Identifying treatment effect heterogeneity in dose-finding trials using Bayesian hierarchical models: Identifying treatment effect heterogeneity in dose-finding trials.

Abstract

An important task in drug development is to identify patients, which respond better or worse to an experimental treatment. Identifying predictive covariates, which influence the treatment effect and can be used to define subgroups of patients, is a key aspect of this task. Analyses of treatment effect heterogeneity are however known to be challenging, since the number of possible covariates or subgroups is often large, while samples sizes in earlier phases of drug development are often small. In addition, distinguishing predictive covariates from prognostic covariates, which influence the response independent of the given treatment, can often be difficult. While many approaches for these types of problems have been proposed, most of them focus on the two-arm clinical trial setting, where patients are given either the treatment or a control. In this article we consider parallel groups dose-finding trials, in which patients are administered different doses of the same treatment.
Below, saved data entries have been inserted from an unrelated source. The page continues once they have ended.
import Mathlib
import Summits.KontsevichZagierPeriods.Zeta5Search.FamilyCellAAtlasNotMin
import HarnessLib

/-!
# ζ(5) search — the CLASS ATLAS of the consecutive family `b = n·(3t+8; t+6,…,t)` at the primes `(t+3)n < 2p < (t+4)n` (family cell D)

Cell `pub-zeta5` (HONEST FRAMING: systematic search; no irrationality claim unless certified), P1 prover seat
generation 6; the combinatorial half of the Lean proof of census g11's `CellAtlas.FamilyCellD` (`t ≥ 10`; `t = 11` is the
record cell D of `RecordCellDAtlas`).  Write `m = tn`, `N = b₀ = 3m + 8n`.  For `m + 3n < 2p < m + 4n` every residue class
modulo `p` in `[0, N]` has five or six points; in the coordinate `w·n = x + p − m` of the second point and the excess
`2εn = 2p − m − 3n ∈ (0, n)` the type of the class of `x < p` is read off a bounded window (gen-2 g9's face certificate,
REPORT-gen2-g9 §8, claims D1–D6, here for all `n` and all `t ≥ 10` by hand):

* the depth table beyond depth 4 (`depF_lower7`, `depF_upper7`, `depF_well`), the classes (`classSet_bFamD`);
* the MINIMAL multipole classes (class exponent `−8`): `FMinT1` (type `(1,−1,−6,−3,1)`), `FMinS` (palindromic `(1,−2,−6,−2,1)`,
  not self-conjugate), `FMinT2` (type `(1,−3,−6,−1,1)` = conjugates of `FMinT1` under `x ↦ N − (x+4p)`) and — new from `t = 12`
  on — `FMinP` (the six-point palindrome `(1,1,−6,−6,1,1)`, not self-conjugate, conjugation `x ↦ N − (x+5p)`), with their net
  exponents for `b` AND `b + e₇` and the centre-freeness;
* (part 2, `FamilyCellDAtlasNotMin.lean`) every OTHER class has class exponent `≥ −7`.
Exact arithmetic, linear in `(m, n, x, p)`; cross-checked against an independent partial-fraction kernel at 8 instances
`t ∈ {10,12,13,14,15,17}` (`code/p1/g6/famD_check.py`).  Nothing about irrationality.
-/

open Finset

namespace Summit.KontsevichZagierPeriods.Zeta5Search.CellD

open Summit.KontsevichZagierPeriods.Zeta5Search.ClusterValuation
open Summit.KontsevichZagierPeriods.Zeta5Search.CasoratianValuation (shift)
open Summit.KontsevichZagierPeriods.Zeta5Search.BigPrime (block shift_zero)
open Summit.KontsevichZagierPeriods.Zeta5Search.CellAtlas (bFam)
open Summit.KontsevichZagierPeriods.Zeta5Search.CellA

/-! ### §1 The depth table of the family beyond depth four -/

/-- Lower side: `k` blocks contain `q ∈ [m + (k−1)n, m + kn)` for `1 ≤ k ≤ 6` (`m ≥ 3n`). -/
theorem depF_lower7 {t n q k : ℕ} (hk1 : 1 ≤ k) (hk : k ≤ 6) (h3 : 3 * n ≤ t * n) (h1 : t * n + (k - 1) * n ≤ q)
    (h2 : q < t * n + k * n) : depF t n q = k := by
  interval_cases k <;> unfold depF <;> split_ifs <;> omega
/-! ### The window theorem in integers -/

/-- THE WINDOW BOUND (integer form).  Letters `z`, accumulators `acc` with
`acc (i+1) = rneZ m (acc i + z (i+1))`, exact up to `j₀` with `ŝ_{j₀}` even or below `T` and at
most `2T` in modulus, the first five arguments from the entry on below `2T = 2^(m+2)`,
`|δ| ≤ |z|` at every step, `d ≤ 2^m + 3` (`k = d+1 ≤ T/2 + 4`), and SOME argument from the entry
on at or above `2T` (a high word).  Then `T·(ŝ_n - s_n) ≤ (d+1)·(L_n - (ŝ_n - s_n))`,
`n = j₀ + 1 + d`. [cell, gemm.tex Prop. p:fpW] -/
theorem windowZ {m j0 d : ℕ} {z acc : ℕ → ℤ} (hm : 2 ≤ m) (hd : d ≤ 2 ^ m + 3)
    (hacc : ∀ i, i < j0 + 1 + d → acc (i + 1) = rneZ m (acc i + z (i + 1)))
    (hpre : acc j0 = sZ z j0) (hP0 : (acc j0).natAbs ≤ 2 ^ (m + 2))
    (hP0r : (2 : ℤ) ∣ acc j0 ∨ (acc j0).natAbs < 2 ^ (m + 1))
    (hV5 : ∀ i, j0 ≤ i → i < j0 + 5 → i < j0 + 1 + d →
      (acc i + z (i + 1)).natAbs < 2 ^ (m + 2))
    (hδ : ∀ i, i < j0 + 1 + d →
      (acc (i + 1) - (acc i + z (i + 1))).natAbs ≤ (z (i + 1)).natAbs)
    (hhigh : ∃ i, j0 ≤ i ∧ i < j0 + 1 + d ∧ 2 ^ (m + 2) ≤ (acc i + z (i + 1)).natAbs) :
    2 ^ (m + 1) * (acc (j0 + 1 + d) - sZ z (j0 + 1 + d))
      ≤ ((d : ℤ) + 1) * (LZ z (j0 + 1 + d) - (acc (j0 + 1 + d) - sZ z (j0 + 1 + d))) := by
  classical
  -- opaque names
  obtain ⟨n, hn⟩ : ∃ n, n = j0 + 1 + d := ⟨_, rfl⟩
  obtain ⟨T, hT⟩ : ∃ T : ℤ, T = 2 ^ (m + 1) := ⟨_, rfl⟩
  obtain ⟨k, hk⟩ : ∃ k : ℤ, k = (d : ℤ) + 1 := ⟨_, rfl⟩
  obtain ⟨E, hE⟩ : ∃ E : ℕ → ℤ, E = fun j => acc j - sZ z j := ⟨_, rfl⟩
  obtain ⟨X, hX⟩ : ∃ X : ℕ → ℤ, X = fun j => LZ z j - E j := ⟨_, rfl⟩
  have hEj : ∀ j, E j = acc j - sZ z j := fun j => by rw [hE]
  have hXj : ∀ j, X j = LZ z j - E j := fun j => by rw [hX]
  rw [← hn] at hacc hδ hhigh hV5 ⊢
  rw [← hT, ← hk, ← hEj, ← hXj]
  have hEsucc : ∀ i, E (i + 1) = E i + (acc (i + 1) - (acc i + z (i + 1))) := by
    intro i; rw [hEj, hEj, sZ_succ]; ring
  have hXsucc : ∀ i, X (i + 1)
      = X i + (((z (i + 1)).natAbs : ℤ) - (acc (i + 1) - (acc i + z (i + 1)))) := by
    intro i; rw [hXj, hXj, hEsucc, LZ_succ]; ring
  have hE0 : E j0 = 0 := by rw [hEj, hpre, sub_self]
  have hT8 : (8 : ℤ) ≤ T := by
    rw [hT]
    calc (8 : ℤ) = 2 ^ (2 + 1) := by norm_num
      _ ≤ 2 ^ (m + 1) := pow_le_pow_right₀ (by norm_num) (by omega)
  have hT0 : (0 : ℤ) ≤ T := by linarith
  have hk8 : 2 * k ≤ T + 8 := by
    have h1 : ((d : ℕ) : ℤ) ≤ ((2 ^ m + 3 : ℕ) : ℤ) := by exact_mod_cast hd
    push_cast at h1
    have h2 : T = 2 * 2 ^ m := by rw [hT]; ring
    rw [hk]; linarith
  have hk1 : (1 : ℤ) ≤ k := by rw [hk]; have := Nat.cast_nonneg (α := ℤ) d; linarith
  -- the top level `e' + 1`
  have hP : ∃ e, ∀ i, j0 ≤ i → i < n → (acc i + z (i + 1)).natAbs < 2 ^ (m + 2 + e) := by
    refine ⟨∑ i ∈ range n, (acc i + z (i + 1)).natAbs, fun i _ hi => ?_⟩
    have h1 : (acc i + z (i + 1)).natAbs ≤ ∑ i ∈ range n, (acc i + z (i + 1)).natAbs :=
      single_le_sum (f := fun i => (acc i + z (i + 1)).natAbs) (fun _ _ => Nat.zero_le _)
        (mem_range.mpr hi)
    exact lt_of_le_of_lt h1
      (lt_of_lt_of_le Nat.lt_two_pow_self (Nat.pow_le_pow_right (by norm_num) (by omega)))
  have hPz : ¬ ∀ i, j0 ≤ i → i < n → (acc i + z (i + 1)).natAbs < 2 ^ (m + 2 + 0) := by
    intro h
    obtain ⟨i, hi1, hi2, hi3⟩ := hhigh
    exact absurd (h i hi1 hi2) (not_lt.mpr (by simpa using hi3))
  obtain ⟨e', hPe, hnPe⟩ : ∃ e', (∀ i, j0 ≤ i → i < n →
      (acc i + z (i + 1)).natAbs < 2 ^ (m + 2 + (e' + 1))) ∧
      ¬ ∀ i, j0 ≤ i → i < n → (acc i + z (i + 1)).natAbs < 2 ^ (m + 2 + e') := by
    have hfpos : 0 < Nat.find hP := by
      rw [Nat.pos_iff_ne_zero]; intro h; exact hPz (h ▸ Nat.find_spec hP)
    refine ⟨Nat.find hP - 1, ?_, Nat.find_min hP (by omega)⟩
    rw [Nat.sub_add_cancel hfpos]; exact Nat.find_spec hP
  -- the first U-step `ib = j₀ + t`, `U = 2^(m+2+e')`
  have hQ : ∃ i, j0 ≤ i ∧ i < n ∧ 2 ^ (m + 2 + e') ≤ (acc i + z (i + 1)).natAbs := by
    by_contra h; exact hnPe fun i h1 h2 => lt_of_not_ge fun h3 => h ⟨i, h1, h2, h3⟩
  obtain ⟨ib, ⟨hib1, hib2, hib3⟩, hlowU⟩ : ∃ ib, (j0 ≤ ib ∧ ib < n ∧
      2 ^ (m + 2 + e') ≤ (acc ib + z (ib + 1)).natAbs) ∧
      ∀ i, j0 ≤ i → i < ib → (acc i + z (i + 1)).natAbs < 2 ^ (m + 2 + e') :=
    ⟨Nat.find hQ, Nat.find_spec hQ, fun i h1 h2 => by
      by_contra h
      exact Nat.find_min hQ h2 ⟨h1, lt_trans h2 (Nat.find_spec hQ).2.1, not_lt.mp h⟩⟩
  have hpow0 : 2 ^ (m + 2) ≤ 2 ^ (m + 2 + e') := Nat.pow_le_pow_right (by norm_num) (by omega)
  have hib5 : j0 + 5 ≤ ib := by
    by_contra h
    exact absurd (hV5 ib hib1 (by omega) hib2) (not_lt.mpr (le_trans hpow0 hib3))
  obtain ⟨t, ht5, hibt⟩ : ∃ t, 5 ≤ t ∧ ib = j0 + t := ⟨ib - j0, by omega, by omega⟩
  subst hibt
  have htd : t ≤ d := by omega
  have ht0 : (0 : ℤ) ≤ t := Nat.cast_nonneg t
  have htk : (t : ℤ) + 1 ≤ k := by
    rw [hk]; have : ((t : ℕ) : ℤ) ≤ ((d : ℕ) : ℤ) := by exact_mod_cast htd
    linarith
  -- constants `h = 2^e'`, `U = 2Th = 2^(m+2+e')`
  obtain ⟨Hh, hHh⟩ : ∃ Hh : ℤ, Hh = 2 ^ e' := ⟨_, rfl⟩
  obtain ⟨U, hU⟩ : ∃ U : ℤ, U = 2 * T * Hh := ⟨_, rfl⟩
  have hHh1 : (1 : ℤ) ≤ Hh := by rw [hHh]; exact one_le_pow₀ (by norm_num)
  have hHhN : ((2 ^ e' : ℕ) : ℤ) = Hh := by rw [hHh]; push_cast; ring
  have hHN : ((2 ^ (e' + 1) : ℕ) : ℤ) = 2 * Hh := by rw [hHh]; push_cast; ring
  have hUN : ((2 ^ (m + 2 + e') : ℕ) : ℤ) = U := by rw [hU, hT, hHh]; push_cast; ring
  obtain ⟨Mh, hMh⟩ : ∃ Mh : ℤ, T = 4 * Mh := by
    obtain ⟨m', rfl⟩ : ∃ m', m = m' + 1 := ⟨m - 1, by omega⟩
    exact ⟨2 ^ m', by rw [hT]; ring⟩
  have h4H : (2 : ℤ) ^ (e' + 1 + 1) = 4 * Hh := by rw [hHh]; ring
  have h8H : (2 : ℤ) ^ (e' + 1 + 2) = 8 * Hh := by rw [hHh]; ring
  have hU4 : (4 * Hh : ℤ) ∣ U := ⟨2 * Mh, by rw [hU, hMh]; ring⟩
  have hU8 : (8 * Hh : ℤ) ∣ U := ⟨Mh, by rw [hU, hMh]; ring⟩
  -- the signed error before the U-step: five level-0 steps, then level-`e'` steps
  have hEpre5 : ∀ r, r ≤ 5 → E (j0 + r) ≤ r := by
    intro r
    induction r with
    | zero => intro _; rw [Nat.add_zero, hE0]; norm_num
    | succ r ih =>
        intro hr
        have hlt : (acc (j0 + r) + z (j0 + r + 1)).natAbs < 2 ^ (m + 0 + 2) := by
          simpa using hV5 (j0 + r) (by omega) (by omega) (by omega)
        have h1 := rneZ_err_le (m := m) 0 hlt
        rw [← hacc (j0 + r) (by omega)] at h1
        obtain ⟨h2, -⟩ := le_of_natAbs_le' h1
        rw [show j0 + (r + 1) = j0 + r + 1 by omega, hEsucc]
        have h3 := ih (by omega)
        push_cast at h2 ⊢
        linarith
  have hEpreH : ∀ r, 5 + r ≤ t → E (j0 + 5 + r) ≤ 5 + (r : ℤ) * Hh := by
    intro r
    induction r with
    | zero => intro _; have := hEpre5 5 le_rfl; push_cast at this ⊢; linarith
    | succ r ih =>
        intro hr
        have hlt : (acc (j0 + 5 + r) + z (j0 + 5 + r + 1)).natAbs < 2 ^ (m + e' + 2) := by
          rw [show m + e' + 2 = m + 2 + e' by omega]
          exact hlowU _ (by omega) (by omega)
        have h1 := rneZ_err_le (m := m) e' hlt
        rw [← hacc (j0 + 5 + r) (by omega)] at h1
        obtain ⟨h2, -⟩ := le_of_natAbs_le' h1
        rw [hHhN] at h2
        have h3 := ih (by omega)
        rw [show j0 + 5 + (r + 1) = j0 + 5 + r + 1 by omega, hEsucc]
        push_cast
        linarith
  have hEI : E (j0 + t) ≤ Hh * t - 5 * (Hh - 1) := by
    have h1 := hEpreH (t - 5) (by omega)
    rw [show j0 + 5 + (t - 5) = j0 + t by omega] at h1
    have h2 : ((t - 5 : ℕ) : ℤ) = (t : ℤ) - 5 := by
      rw [Nat.cast_sub ht5]; push_cast; ring
    rw [h2] at h1
    linarith
  -- the U-step
  have hKlo : 2 ^ (m + (e' + 1) + 1) ≤ (acc (j0 + t) + z (j0 + t + 1)).natAbs := by
    rwa [show m + (e' + 1) + 1 = m + 2 + e' by omega]
  have hKhi : (acc (j0 + t) + z (j0 + t + 1)).natAbs < 2 ^ (m + (e' + 1) + 2) := by
    rw [show m + (e' + 1) + 2 = m + 2 + (e' + 1) by omega]; exact hPe _ hib1 hib2
  obtain ⟨hR1, hR2, hR3, hR4, hR5, hR6⟩ := rneZ_level hKlo hKhi
  rw [← hacc (j0 + t) hib2] at hR1 hR2 hR3 hR4 hR5 hR6
  rw [show m + (e' + 1) + 1 = m + 2 + e' by omega] at hR1
  rw [h4H] at hR2
  rw [h8H] at hR4
  obtain ⟨hδ1, hδ2⟩ := le_of_natAbs_le' hR3
  rw [hHN] at hδ1 hδ2
  have hEb : E (j0 + t + 1) = E (j0 + t)
      + (acc (j0 + t + 1) - (acc (j0 + t) + z (j0 + t + 1))) := hEsucc _
  have hLs := abs_sZ_le_LZ z (j0 + t + 1)
  have hXb : X (j0 + t + 1) = LZ z (j0 + t + 1) - E (j0 + t + 1) := hXj _
  have hEbv : E (j0 + t + 1) = acc (j0 + t + 1) - sZ z (j0 + t + 1) := hEj _
  -- BASE: `T·E_b + (k-1-t)·U ≤ k·X_b` at `b = j₀+t+1`
  have hbase : T * E (j0 + t + 1) + (k - 1 - t) * U ≤ k * X (j0 + t + 1) := by
    have hKne : acc (j0 + t) + z (j0 + t + 1) ≠ 0 := by
      intro h; rw [h] at hib3; simp at hib3
    rcases lt_or_gt_of_ne hKne with hneg | hpos
    · -- negative side
      have hsb : acc (j0 + t + 1) ≤ -U := by have := hR6 hneg; omega
      refine window_base_neg hU hT0 hHh1 ht0 htk (by linarith) ?_
      rw [hXb, hEbv]
      have := neg_abs_le (sZ z (j0 + t + 1))
      linarith
    · -- positive side: the three cases of the U-step
      have hVU : U ≤ acc (j0 + t) + z (j0 + t + 1) := by omega
      have hsb : U ≤ acc (j0 + t + 1) := by have := hR5 hpos; omega
      have hcase : (acc (j0 + t + 1) - (acc (j0 + t) + z (j0 + t + 1)) ≤ 0 ∧
            U ≤ acc (j0 + t + 1)) ∨
          (acc (j0 + t + 1) - (acc (j0 + t) + z (j0 + t + 1)) ≤ 2 * Hh - 1 ∧
            U + 4 * Hh ≤ acc (j0 + t + 1)) ∨
          (acc (j0 + t + 1) - (acc (j0 + t) + z (j0 + t + 1)) ≤ 2 * Hh ∧
            U + 8 * Hh ≤ acc (j0 + t + 1)) := by
        by_cases hup : acc (j0 + t + 1) - (acc (j0 + t) + z (j0 + t + 1)) ≤ 0
        · exact Or.inl ⟨hup, hsb⟩
        · by_cases htie : acc (j0 + t + 1) - (acc (j0 + t) + z (j0 + t + 1)) = 2 * Hh
          · have hdv : (8 * Hh : ℤ) ∣ acc (j0 + t + 1) := hR4 (by omega)
            exact Or.inr (Or.inr ⟨le_of_eq htie,
              add_le_of_dvd_of_lt (by linarith) hdv hU8 (by linarith [lt_of_not_ge hup])⟩)
          · exact Or.inr (Or.inl ⟨by omega,
              add_le_of_dvd_of_lt (by linarith) hR2 hU4 (by linarith [lt_of_not_ge hup])⟩)
      rcases Nat.eq_zero_or_pos e' with he0 | he1
      · -- top level `2T` (`h = 1`): the phase-0 bound
        subst he0
        have hH1 : Hh = 1 := by rw [hHh]; norm_num
        have hU2 : U = 2 * T := by rw [hU, hH1]; ring
        have hEIt : E (j0 + t) ≤ t := by rw [hH1] at hEI; linarith
        have hAI := abs_sZ_le_LZ z (j0 + t)
        have hAI' := le_abs_self (sZ z (j0 + t))
        -- `Ψ_I ≤ 2T + 2q`
        obtain ⟨q, hq0, hqs, hΨ⟩ : ∃ q : ℤ, q ≤ 0 ∧ q ≤ 2 * k - T ∧
            (T + 2 * k) * E (j0 + t) - 2 * T * t - k * (LZ z (j0 + t) - sZ z (j0 + t))
              ≤ 2 * T + 2 * q := by
          by_cases hs : T < 2 * k
          · refine ⟨0, le_rfl, by linarith, ?_⟩
            have h1 := phase0_bound (t := t) (k := k) hm (by rw [hT] at hs; exact hs)
              (by rw [hT] at hk8; exact hk8) (fun i h1 h2 => hacc i (by omega)) hpre hP0 hP0r
              (fun i h1 h2 => by simpa using hlowU i h1 h2)
            rw [← hT, ← hEj] at h1
            have h2 : (2 * k - T) * T ≤ 8 * T := mul_le_mul_of_nonneg_right (by linarith) hT0
            linarith
          · refine ⟨2 * k - T, by linarith, le_rfl, ?_⟩
            have h1 := mul_le_mul_of_nonneg_left hEIt (show 0 ≤ T + 2 * k by linarith)
            have h2 := mul_nonneg (show (0 : ℤ) ≤ k by linarith)
              (show 0 ≤ LZ z (j0 + t) - sZ z (j0 + t) by linarith)
            have h3 : (2 * k - T) * (t : ℤ) ≤ 0 :=
              mul_nonpos_of_nonpos_of_nonneg (by linarith) ht0
            linarith
        rw [hU2]
        refine window1_base_pos (zb := z (j0 + t + 1)) (zab := ((z (j0 + t + 1)).natAbs : ℤ))
          (AI := acc (j0 + t)) (Ab := acc (j0 + t + 1))
          (δ := acc (j0 + t + 1) - (acc (j0 + t) + z (j0 + t + 1)))
          (by linarith) hΨ hq0 hqs (by linarith) (hEj _) (by omega) (by ring) hEb
          (by rw [hXb, LZ_succ]) ?_
        rw [hU2, hH1] at hcase
        rcases hcase with h | h | h
        · exact Or.inl h
        · exact Or.inr (Or.inl (by constructor <;> linarith [h.1, h.2]))
        · exact Or.inr (Or.inr (by constructor <;> linarith [h.1, h.2]))
      · -- top level `≥ 4T` (`h ≥ 2`): the five level-0 steps pay
        have hHh2 : (2 : ℤ) ≤ Hh := by
          rw [hHh]
          calc (2 : ℤ) = 2 ^ 1 := by norm_num
            _ ≤ 2 ^ e' := pow_le_pow_right₀ (by norm_num) he1
        have hXlow : acc (j0 + t + 1) - 2 * E (j0 + t + 1) ≤ X (j0 + t + 1) := by
          rw [hXb, hEbv]
          have := le_abs_self (sZ z (j0 + t + 1))
          linarith
        exact window2_base_pos hU (by linarith) hHh2 hk8 ht0 htk hEI hEb hXlow hcase
  -- PROPAGATE from `b` to `n`
  have hbn : j0 + t + 1 ≤ n := by omega
  have hnb : ((n : ℤ) - (j0 + t + 1 : ℕ)) = k - 1 - t := by
    rw [hn, hk]; push_cast; ring
  refine spine_propagate (H := 2 * Hh) (U := U) hbn hT0 (by rw [hU]; ring) (by linarith) ?_ ?_
    (by rw [hnb]; exact hbase)
  · intro j hj1 hj2
    have hlt : (acc j + z (j + 1)).natAbs < 2 ^ (m + (e' + 1) + 2) := by
      rw [show m + (e' + 1) + 2 = m + 2 + (e' + 1) by omega]; exact hPe _ (by omega) hj2
    have h1 := rneZ_err_le (m := m) (e' + 1) hlt
    rw [← hacc j hj2] at h1
    obtain ⟨h2, -⟩ := le_of_natAbs_le' h1
    rw [hHN] at h2
    rw [hEsucc]; linarith
  · intro j _ hj2
    have h1 := hδ j hj2
    rw [hXsucc]
    have : (acc (j + 1) - (acc j + z (j + 1))) ≤ ((z (j + 1)).natAbs : ℤ) := by
      have := Int.le_natAbs (a := acc (j + 1) - (acc j + z (j + 1))); omega
    linarith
To investigate treatment effect heterogeneity in this setting we propose a Bayesian hierarchical dose-response model with covariate effects on dose-response parameters. We make use of shrinkage priors to prevent overfitting, which can easily occur, when the number of considered covariates is large and sample sizes are small. We compare several such priors in simulations and also investigate dependent modeling of prognostic and predictive effects to better distinguish these two types of effects. We illustrate the use of our proposed approach using a Phase II dose-finding trial and show how it can be used to identify predictive covariates and subgroups of patients with increased treatment effects.